**Directions**. Write only the count of lines that hold the word "Multiset" in the listing.

**Exercise materials**.
--------------------------------------------------
/-- **MATRIX-LEVEL T1 INTERFACE.**  `F₀`, `Q` real square matrix polynomials (for the line: `F₀ = G` a class pencil, `Q = X^D·S` a far letter
of ANY rank); a finite disc system `B(ctr i, rad i)` such that (HOMOTOPY) on every circle the complexified `det (F₀ + l·Q)`, `l ∈ [0,1]`, never
vanishes, and (COVERAGE) every positive root of `det (F₀ + Q)` lies in some disc.  Then
`Z₊(det (F₀ + Q)) ≤ Σᵢ #{roots of det F₀ in disc i, with multiplicity}` — every crossing is charged to a root of the BASE determinant alone.
[this work] -/
theorem card_posRoots_det_add_le_sum_discs (F₀ Q : Matrix n n ℝ[X]) {ι : Type*} (I : Finset ι) (ctr : ι → ℂ) (rad : ι → ℝ)
    (hrad : ∀ i ∈ I, 0 < rad i)
    (hne : ∀ i ∈ I, ∀ l : ℝ, 0 ≤ l → l ≤ 1 → ∀ τ ∈ Metric.sphere (ctr i) (rad i),
      ((F₀.map (Polynomial.map Complex.ofRealHom) + C (l : ℂ) • Q.map (Polynomial.map Complex.ofRealHom)).det).eval τ ≠ 0)
    (hcov : ∀ t : ℝ, 0 < t → ((F₀ + Q).det).eval t = 0 → ∃ i ∈ I, dist (t : ℂ) (ctr i) < rad i) :
    (((F₀ + Q).det).roots.toFinset.filter (fun t => 0 < t)).card ≤
      ∑ i ∈ I, Multiset.card (((F₀.det).map Complex.ofRealHom).roots.filter fun z => dist z (ctr i) < rad i) := by
  classical
  set Z := ((F₀ + Q).det).roots.toFinset.filter (fun t => 0 < t) with hZ
  have hmem : ∀ t ∈ Z, 0 < t ∧ ((F₀ + Q).det).eval t = 0 := by
    intro t ht
    rw [hZ, Finset.mem_filter, Multiset.mem_toFinset] at ht
    exact ⟨ht.2, (Polynomial.mem_roots'.mp ht.1).2⟩
  have hsub : Z ⊆ I.biUnion fun i => Z.filter fun t : ℝ => dist (t : ℂ) (ctr i) < rad i := by
    intro t ht
    obtain ⟨hpos, hzt⟩ := hmem t ht
    obtain ⟨i, hi, hdist⟩ := hcov t hpos hzt
    rw [Finset.mem_biUnion]
    exact ⟨i, hi, Finset.mem_filter.mpr ⟨ht, hdist⟩⟩
  calc Z.card ≤ (I.biUnion fun i => Z.filter fun t : ℝ => dist (t : ℂ) (ctr i) < rad i).card := Finset.card_le_card hsub
    _ ≤ ∑ i ∈ I, (Z.filter fun t : ℝ => dist (t : ℂ) (ctr i) < rad i).card := Finset.card_biUnion_le
    _ ≤ ∑ i ∈ I, Multiset.card (((F₀.det).map Complex.ofRealHom).roots.filter fun z => dist z (ctr i) < rad i) := by
      refine Finset.sum_le_sum fun i hi => ?_
      refine card_posRoots_det_add_le_in_disc F₀ Q (ctr i) (hrad i hi) (hne i hi) _ fun t ht => ?_
      rw [Finset.mem_filter] at ht
      exact ⟨ht.2, (hmem t ht.1).2⟩

end RealGraft

end Summit.ValiantsHypothesis.ValiantsHypothesis.Theorems.KPlusLogSqLaw.TowerGraft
--------------------------------------------------
**Worked solution**. 3